Exercise brief.
For the entries that follow, restate word for word the line containing "obtain ⟨y', hy', hxy'⟩", the line containing "Child 1 is unguarded;", and every line that lies between them.

Data provided.
________________________

import Summits.CriticalPhenomena.PercolationContinuityZ3.Theorems.PercShatteringRaceNearLinearTwoClusterDecaySplitCore
import HarnessLib

/-!
# Crux `PercShatteringRace.NearLinearTwoClusterDecay` (stmt-CriticalPhenomena-5785) — split glue: `U ⇐ PairTwoArmsDecay ∧ LongArmsAreDense`

Helper file of the lead (seat c4) of the line `pair-decay-long-arms-dense`; lands with
`--supports stmt-CriticalPhenomena-5785` (registered stubs `nearLinearTwoClusterDecay_of_subs`,
`percolationContinuityZ3_of_powerSaving_of_pairTwoArmsDecay`,
`nearLinearTwoClusterDecay_of_pairTwoArmsDecay_of_noThinWitness`; = the crux-strategist's evidence file
`PercShatteringRaceNearLinearTwoClusterDecaySplit.lean`, which a planner seat cannot land under Theorems).

The two hypotheses of `nearLinearTwoClusterDecay_of_subs` are, VERBATIM, the two proposed route-level
sub-cruxes of stmt-5785 (`children.json` on the item):
* `PairTwoArmsDecay` — the PAIR form of `U(1/6)` (Cerf's two-arms event for a deterministic pair at
  aspect `n^{1/6}`); exactly what the route's `closes` consumes:
  `percolationContinuityZ3_of_powerSaving_of_pairTwoArmsDecay` (with `S(1/2)`, via `jumpBoxLRO_of_pairDecay`
  — Harris–FKG + first exits, `θ² ≤ P(x ↔ x' in Λ) + P(pairBad)` — and the landed `raceLemma_of_jumpBoxLRO`,
  p125450); necessary for the crux (`pairTwoArmsDecay_of_nearLinearTwoClusterDecay`);
* `LongArmsAreDense` — every in-box arm from `Λ(n)` to `∂ⁱⁿΛ(⌈n^{7/6}⌉)` is carried by a cluster with a
  `κ`-dense `Λ(n)`-trace, w.h.p. (the `d < 6` residue; hardest).
Also certified: the LOSSLESS cut `U ↔ PairTwoArmsDecay ∧ NoThinWitness`
(`nearLinearTwoClusterDecay_iff_pair_and_noThinWitness`) and `LongArmsAreDense → NoThinWitness`
(`noThinWitness_of_longArmsAreDense`).  The density-sampling core (vocabulary `Pc`, `outer`, `pairBad`,
`twoCluster`, `thinEvt`, `thinWitnessEvt`, Markov `pairCountBound`) is
`PercShatteringRaceNearLinearTwoClusterDecaySplitCore.lean`; this file adds the consumed side, the
bridges to the route wording, and the headline theorems.  No new mathematics (crux-strategist's
composition, kernel-checked).
-/

noncomputable section

namespace Summit.CriticalPhenomena.PercolationContinuityZ3.Theorems

namespace NearLinearTwoClusterDecaySplit

open MeasureTheory Filter Topology
open Literature.Probability.LatticeModels Literature.Probability.Percolation
open Summit.CriticalPhenomena.PercolationContinuityZ3.Theses.PercShatteringRace
open Summit.CriticalPhenomena.PercolationContinuityZ3.Theorems.NearLinearTwoClusterDecay.Consumed

/-! ## Child 1 and the consumed side -/

/-- PAIR version of the landed `theta_sq_le_real_openConnIn_add_real_twoClusters`:
`θ(p)² ≤ P_p(x ↔ x' in Λ_R) + P_p(pairBad R x x')` for `x, x' ∈ Λ_R` (Harris–FKG for the two
increasing events `{x ↔ ∞}`, `{x' ↔ ∞}`, translation invariance of `θ`, and first exits of the two
infinite paths from `Λ_R`; no uniqueness of the infinite cluster). [folklore] -/
theorem theta_sq_le_real_openConnIn_add_real_pairBad (p : unitInterval) {R : ℕ} {x x' : Site 3}
    (hx : x ∈ box 3 R) (hx' : x' ∈ box 3 R) :
    theta (zdGraph 3) 0 p ^ 2 ≤
      (bondPercolation (zdGraph 3) p).real (openConnIn (↑(box 3 R) : Set (Site 3)) x x') +
        (bondPercolation (zdGraph 3) p).real (pairBad R x x') := by
  calc theta (zdGraph 3) 0 p ^ 2 = theta (zdGraph 3) x p * theta (zdGraph 3) x' p := by
        rw [sq, theta_zdGraph_eq_theta_zero p x, theta_zdGraph_eq_theta_zero p x']
    _ ≤ (bondPercolation (zdGraph 3) p).real (percolatesAt x ∩ percolatesAt x') :=
        harris_fkg_holds (zdGraph 3) p (isUpperSet_percolatesAt x) (isUpperSet_percolatesAt x')
          (measurableSet_percolatesAt_holds x) (measurableSet_percolatesAt_holds x')
    _ ≤ (bondPercolation (zdGraph 3) p).real
          (openConnIn (↑(box 3 R) : Set (Site 3)) x x' ∪ pairBad R x x') := by
        refine DCT16.real_mono_of_forall_subset_edgeSet (zdGraph 3) p fun ω hω hmem => ?_
        by_cases hc : ω ∈ openConnIn (↑(box 3 R) : Set (Site 3)) x x'
        · exact Or.inl hc
        · obtain ⟨y, hy, hxy⟩ := exists_openConnIn_innerBoundary_of_percolatesAt hx hω hmem.1
          obtain ⟨y', hy', hxy'⟩ := exists_openConnIn_innerBoundary_of_percolatesAt hx' hω hmem.2
          exact Or.inr ⟨⟨⟨y, hy, hxy⟩, ⟨y', hy', hxy'⟩⟩, hc⟩
    _ ≤ _ := measureReal_union_le _ _

/-- Child 1 ⇒ the route's CONSUMED form (jump-world in-box LRO at aspect `1 + 1/6`, `c = θ²/2`).
Child 1 is unguarded; the jump hypothesis is only needed to make `c > 0`. [folklore] -/
theorem jumpBoxLRO_of_pairDecay (h : ∀ ε : ℝ, 0 < ε → ∀ᶠ n : ℕ in atTop, ∀ x ∈ box 3 n, ∀ x' ∈ box 3 n, Pc.real (pairBad (outer n) x x') ≤ ε) :
    0 < theta (zdGraph 3) 0 (criticalProbI 3) → ∃ c : ℝ, 0 < c ∧ ∀ᶠ n : ℕ in atTop, ∀ y ∈ box 3 n,
      c ≤ (bondPercolation (zdGraph 3) (criticalProbI 3)).real
        (openConnIn (↑(box 3 ⌈(n : ℝ) ^ (1 + 1 / 6 : ℝ)⌉₊) : Set (Site 3)) 0 y) := by
  intro hθ
  refine ⟨theta (zdGraph 3) 0 (criticalProbI 3) ^ 2 / 2, by positivity, ?_⟩
  have hε : 0 < theta (zdGraph 3) 0 (criticalProbI 3) ^ 2 / 2 := by positivity
  filter_upwards [h _ hε] with n hn y hy
  have e : (1 + 1 / 6 : ℝ) = (7 : ℝ) / 6 := by norm_num
  rw [e]
  have hle : n ≤ outer n := le_nat_ceil_rpow (by norm_num : (1 : ℝ) ≤ 7 / 6) n
  have h1 := theta_sq_le_real_openConnIn_add_real_pairBad (criticalProbI 3)
    (box_mono 3 hle (zero_mem_box 3 n)) (box_mono 3 hle hy)
  have h2 := hn 0 (zero_mem_box 3 n) y hy
  show theta (zdGraph 3) 0 (criticalProbI 3) ^ 2 / 2 ≤
    Pc.real (openConnIn (↑(box 3 (outer n)) : Set (Site 3)) 0 y)
  linarith

/-- Necessity of child 1: the crux (union form) implies the pair form, since for `x, x' ∈ Λ(n)`
the pair event is contained in the crux event. [folklore] -/
theorem pairDecay_of_tendsto (h : Tendsto (fun n : ℕ => Pc.real (twoCluster n (outer n))) atTop (𝓝 0)) :
    ∀ ε : ℝ, 0 < ε → ∀ᶠ n : ℕ in atTop, ∀ x ∈ box 3 n, ∀ x' ∈ box 3 n, Pc.real (pairBad (outer n) x x') ≤ ε := by
  intro ε hε
  have hev : ∀ᶠ n : ℕ in atTop, Pc.real (twoCluster n (outer n)) < ε :=
    (tendsto_order.1 h).2 ε hε
  filter_upwards [hev] with n hn x hx x' hx'
  refine le_trans (measureReal_mono ?_) hn.le
  exact fun ω hω => ⟨x, hx, x', hx', hω⟩

/-! ## Bridges from the route-item wording to the file-local vocabulary -/

/-- Child 1 as rendered in the route file is the pair decay in the file-local vocabulary. [folklore] -/
theorem pairDecay_iff :
    (∀ ε : ℝ, 0 < ε → ∀ᶠ n : ℕ in atTop, ∀ x ∈ box 3 n, ∀ x' ∈ box 3 n, Pc.real (pairBad (outer n) x x') ≤ ε) ↔ ∀ ε : ℝ, 0 < ε → ∀ᶠ n : ℕ in atTop, ∀ x ∈ box 3 n, ∀ x' ∈ box 3 n,
      (bondPercolation (zdGraph 3) (criticalProbI 3)).real
        {ω | ∃ y ∈ innerBoundary (zdGraph 3) (box 3 ⌈(n : ℝ) ^ ((7 : ℝ) / 6)⌉₊),
          ∃ y' ∈ innerBoundary (zdGraph 3) (box 3 ⌈(n : ℝ) ^ ((7 : ℝ) / 6)⌉₊),
            ω ∈ openConnIn ↑(box 3 ⌈(n : ℝ) ^ ((7 : ℝ) / 6)⌉₊) x y ∧
            ω ∈ openConnIn ↑(box 3 ⌈(n : ℝ) ^ ((7 : ℝ) / 6)⌉₊) x' y' ∧
            ω ∉ openConnIn ↑(box 3 ⌈(n : ℝ) ^ ((7 : ℝ) / 6)⌉₊) x x'} ≤ ε := by
  simp only [pairBad_eq, outer]

/-- Child 2's event as rendered in the route file is `thinEvt n (outer n) κ`. [folklore] -/
theorem thinEvt_eq (n : ℕ) (κ : ℝ) : thinEvt n (outer n) κ =
    {ω | ∃ x ∈ box 3 n,
      (∃ y ∈ innerBoundary (zdGraph 3) (box 3 ⌈(n : ℝ) ^ ((7 : ℝ) / 6)⌉₊),
        ω ∈ openConnIn ↑(box 3 ⌈(n : ℝ) ^ ((7 : ℝ) / 6)⌉₊) x y) ∧
      (Set.ncard {z : Site 3 | z ∈ box 3 n ∧ ω ∈ openConnIn ↑(box 3 ⌈(n : ℝ) ^ ((7 : ℝ) / 6)⌉₊) x z} : ℝ)
        < κ * (box 3 n).card} := by
  ext ω
  simp only [thinEvt, reachesOut, outer, Set.mem_setOf_eq, ncard_eq_card_trace]

/-- The residue's event as rendered (route wording) is `thinWitnessEvt n (outer n) κ`. [folklore] -/
theorem thinWitnessEvt_eq (n : ℕ) (κ : ℝ) : thinWitnessEvt n (outer n) κ =
    {ω | ∃ x ∈ box 3 n, ∃ x' ∈ box 3 n,
      (∃ y ∈ innerBoundary (zdGraph 3) (box 3 ⌈(n : ℝ) ^ ((7 : ℝ) / 6)⌉₊),
        ∃ y' ∈ innerBoundary (zdGraph 3) (box 3 ⌈(n : ℝ) ^ ((7 : ℝ) / 6)⌉₊),
          ω ∈ openConnIn ↑(box 3 ⌈(n : ℝ) ^ ((7 : ℝ) / 6)⌉₊) x y ∧
          ω ∈ openConnIn ↑(box 3 ⌈(n : ℝ) ^ ((7 : ℝ) / 6)⌉₊) x' y' ∧
          ω ∉ openConnIn ↑(box 3 ⌈(n : ℝ) ^ ((7 : ℝ) / 6)⌉₊) x x') ∧
      (Set.ncard {z : Site 3 | z ∈ box 3 n ∧ ω ∈ openConnIn ↑(box 3 ⌈(n : ℝ) ^ ((7 : ℝ) / 6)⌉₊) x z} : ℝ)
        < κ * (box 3 n).card} := by
  ext ω
  simp only [thinWitnessEvt, mem_pairBad_iff, outer, Set.mem_setOf_eq, ncard_eq_card_trace]

/-- **The composition with the two stub STATEMENTS inlined** (= the split glue
`Theorems.nearLinearTwoClusterDecay_of_subs` of the evidence file up to the final `Iff`; hypotheses in order =
the two sub-items' statements verbatim, conclusion the unfolded crux event's decay).  Density sampling, no case split on `θ(p_c)`: on the crux event either a witness is
`κ`-thin (child 2's event) or both witnesses are `κ`-dense, which forces `≥ (κ|Λ(n)|)²` ordered bad
pairs in `Λ(n)²`; Markov and child 1 (with `ε κ²`) bound that by `ε`. [folklore] -/
theorem tendsto_twoCluster_of_statements
    (h₁ : ∀ ε : ℝ, 0 < ε → ∀ᶠ n : ℕ in Filter.atTop, ∀ x ∈ box 3 n, ∀ x' ∈ box 3 n,
      (bondPercolation (zdGraph 3) (criticalProbI 3)).real
        {ω | ∃ y ∈ innerBoundary (zdGraph 3) (box 3 ⌈(n : ℝ) ^ ((7 : ℝ) / 6)⌉₊),
          ∃ y' ∈ innerBoundary (zdGraph 3) (box 3 ⌈(n : ℝ) ^ ((7 : ℝ) / 6)⌉₊),
            ω ∈ openConnIn ↑(box 3 ⌈(n : ℝ) ^ ((7 : ℝ) / 6)⌉₊) x y ∧
            ω ∈ openConnIn ↑(box 3 ⌈(n : ℝ) ^ ((7 : ℝ) / 6)⌉₊) x' y' ∧
            ω ∉ openConnIn ↑(box 3 ⌈(n : ℝ) ^ ((7 : ℝ) / 6)⌉₊) x x'} ≤ ε)
    (h₂ : ∀ ε : ℝ, 0 < ε → ∃ κ : ℝ, 0 < κ ∧ ∀ᶠ n : ℕ in Filter.atTop,
      (bondPercolation (zdGraph 3) (criticalProbI 3)).real
        {ω | ∃ x ∈ box 3 n,
          (∃ y ∈ innerBoundary (zdGraph 3) (box 3 ⌈(n : ℝ) ^ ((7 : ℝ) / 6)⌉₊),
            ω ∈ openConnIn ↑(box 3 ⌈(n : ℝ) ^ ((7 : ℝ) / 6)⌉₊) x y) ∧
          (Set.ncard {z : Site 3 | z ∈ box 3 n ∧
              ω ∈ openConnIn ↑(box 3 ⌈(n : ℝ) ^ ((7 : ℝ) / 6)⌉₊) x z} : ℝ) < κ * (box 3 n).card} ≤ ε) :
    Tendsto (fun n : ℕ => Pc.real (twoCluster n (outer n))) atTop (𝓝 0) := by
  have h1 := pairDecay_iff.2 h₁
  have h2 : ∀ ε : ℝ, 0 < ε → ∃ κ : ℝ, 0 < κ ∧ ∀ᶠ n : ℕ in atTop, Pc.real (thinEvt n (outer n) κ) ≤ ε := by
    intro ε hε
    obtain ⟨κ, hκ, hev⟩ := h₂ ε hε
    refine ⟨κ, hκ, ?_⟩
    filter_upwards [hev] with n hn
    rwa [thinEvt_eq]
  exact tendsto_twoCluster_of_pairDecay_of_noThinWitness' h1 (noThinWitness'_of_longArmsDense' h2)

end NearLinearTwoClusterDecaySplit

open MeasureTheory Filter Topology
open Literature.Probability.LatticeModels Literature.Probability.Percolation
open Summit.CriticalPhenomena.PercolationContinuityZ3.Theses.PercShatteringRace
open Summit.CriticalPhenomena.PercolationContinuityZ3.Theorems.NearLinearTwoClusterDecay.Consumed
open NearLinearTwoClusterDecaySplit

/-! ## Headline theorems (registered stubs; hypotheses = the two sub-cruxes as the route renders them) -/

/-- **SPLIT GLUE `nearLinearTwoClusterDecay_of_subs`** (registered stub): the two proposed sub-cruxes of
stmt-5785 — `PairTwoArmsDecay` (`h₁`, pair form) and `LongArmsAreDense` (`h₂`, long arms are locally
dense) — imply the crux `NearLinearTwoClusterDecay` BY NAME.  Density sampling: on the crux event either
a witness is `κ`-thin (an instance of `h₂`'s event) or both witnesses are `κ`-dense, forcing
`≥ (κ|Λ(n)|)²` ordered bad pairs of `Λ(n)`; Markov and `h₁` at `ε κ²`. [folklore] -/
theorem nearLinearTwoClusterDecay_of_subs
    (h₁ : ∀ ε : ℝ, 0 < ε → ∀ᶠ n : ℕ in Filter.atTop, ∀ x ∈ box 3 n, ∀ x' ∈ box 3 n,
      (bondPercolation (zdGraph 3) (criticalProbI 3)).real
        {ω | ∃ y ∈ innerBoundary (zdGraph 3) (box 3 ⌈(n : ℝ) ^ ((7 : ℝ) / 6)⌉₊),
          ∃ y' ∈ innerBoundary (zdGraph 3) (box 3 ⌈(n : ℝ) ^ ((7 : ℝ) / 6)⌉₊),
            ω ∈ openConnIn ↑(box 3 ⌈(n : ℝ) ^ ((7 : ℝ) / 6)⌉₊) x y ∧
            ω ∈ openConnIn ↑(box 3 ⌈(n : ℝ) ^ ((7 : ℝ) / 6)⌉₊) x' y' ∧
            ω ∉ openConnIn ↑(box 3 ⌈(n : ℝ) ^ ((7 : ℝ) / 6)⌉₊) x x'} ≤ ε)
    (h₂ : ∀ ε : ℝ, 0 < ε → ∃ κ : ℝ, 0 < κ ∧ ∀ᶠ n : ℕ in Filter.atTop,
      (bondPercolation (zdGraph 3) (criticalProbI 3)).real
        {ω | ∃ x ∈ box 3 n,
          (∃ y ∈ innerBoundary (zdGraph 3) (box 3 ⌈(n : ℝ) ^ ((7 : ℝ) / 6)⌉₊),
            ω ∈ openConnIn ↑(box 3 ⌈(n : ℝ) ^ ((7 : ℝ) / 6)⌉₊) x y) ∧
          (Set.ncard {z : Site 3 | z ∈ box 3 n ∧
              ω ∈ openConnIn ↑(box 3 ⌈(n : ℝ) ^ ((7 : ℝ) / 6)⌉₊) x z} : ℝ) < κ * (box 3 n).card} ≤ ε) :
    Summit.CriticalPhenomena.PercolationContinuityZ3.Theses.PercShatteringRace.NearLinearTwoClusterDecay :=
  nearLinearTwoClusterDecay_iff_twoCluster.2 (tendsto_twoCluster_of_statements h₁ h₂)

________________________

Task response.
          obtain ⟨y', hy', hxy'⟩ := exists_openConnIn_innerBoundary_of_percolatesAt hx' hω hmem.2
          exact Or.inr ⟨⟨⟨y, hy, hxy⟩, ⟨y', hy', hxy'⟩⟩, hc⟩
    _ ≤ _ := measureReal_union_le _ _

/-- Child 1 ⇒ the route's CONSUMED form (jump-world in-box LRO at aspect `1 + 1/6`, `c = θ²/2`).
Child 1 is unguarded; the jump hypothesis is only needed to make `c > 0`. [folklore] -/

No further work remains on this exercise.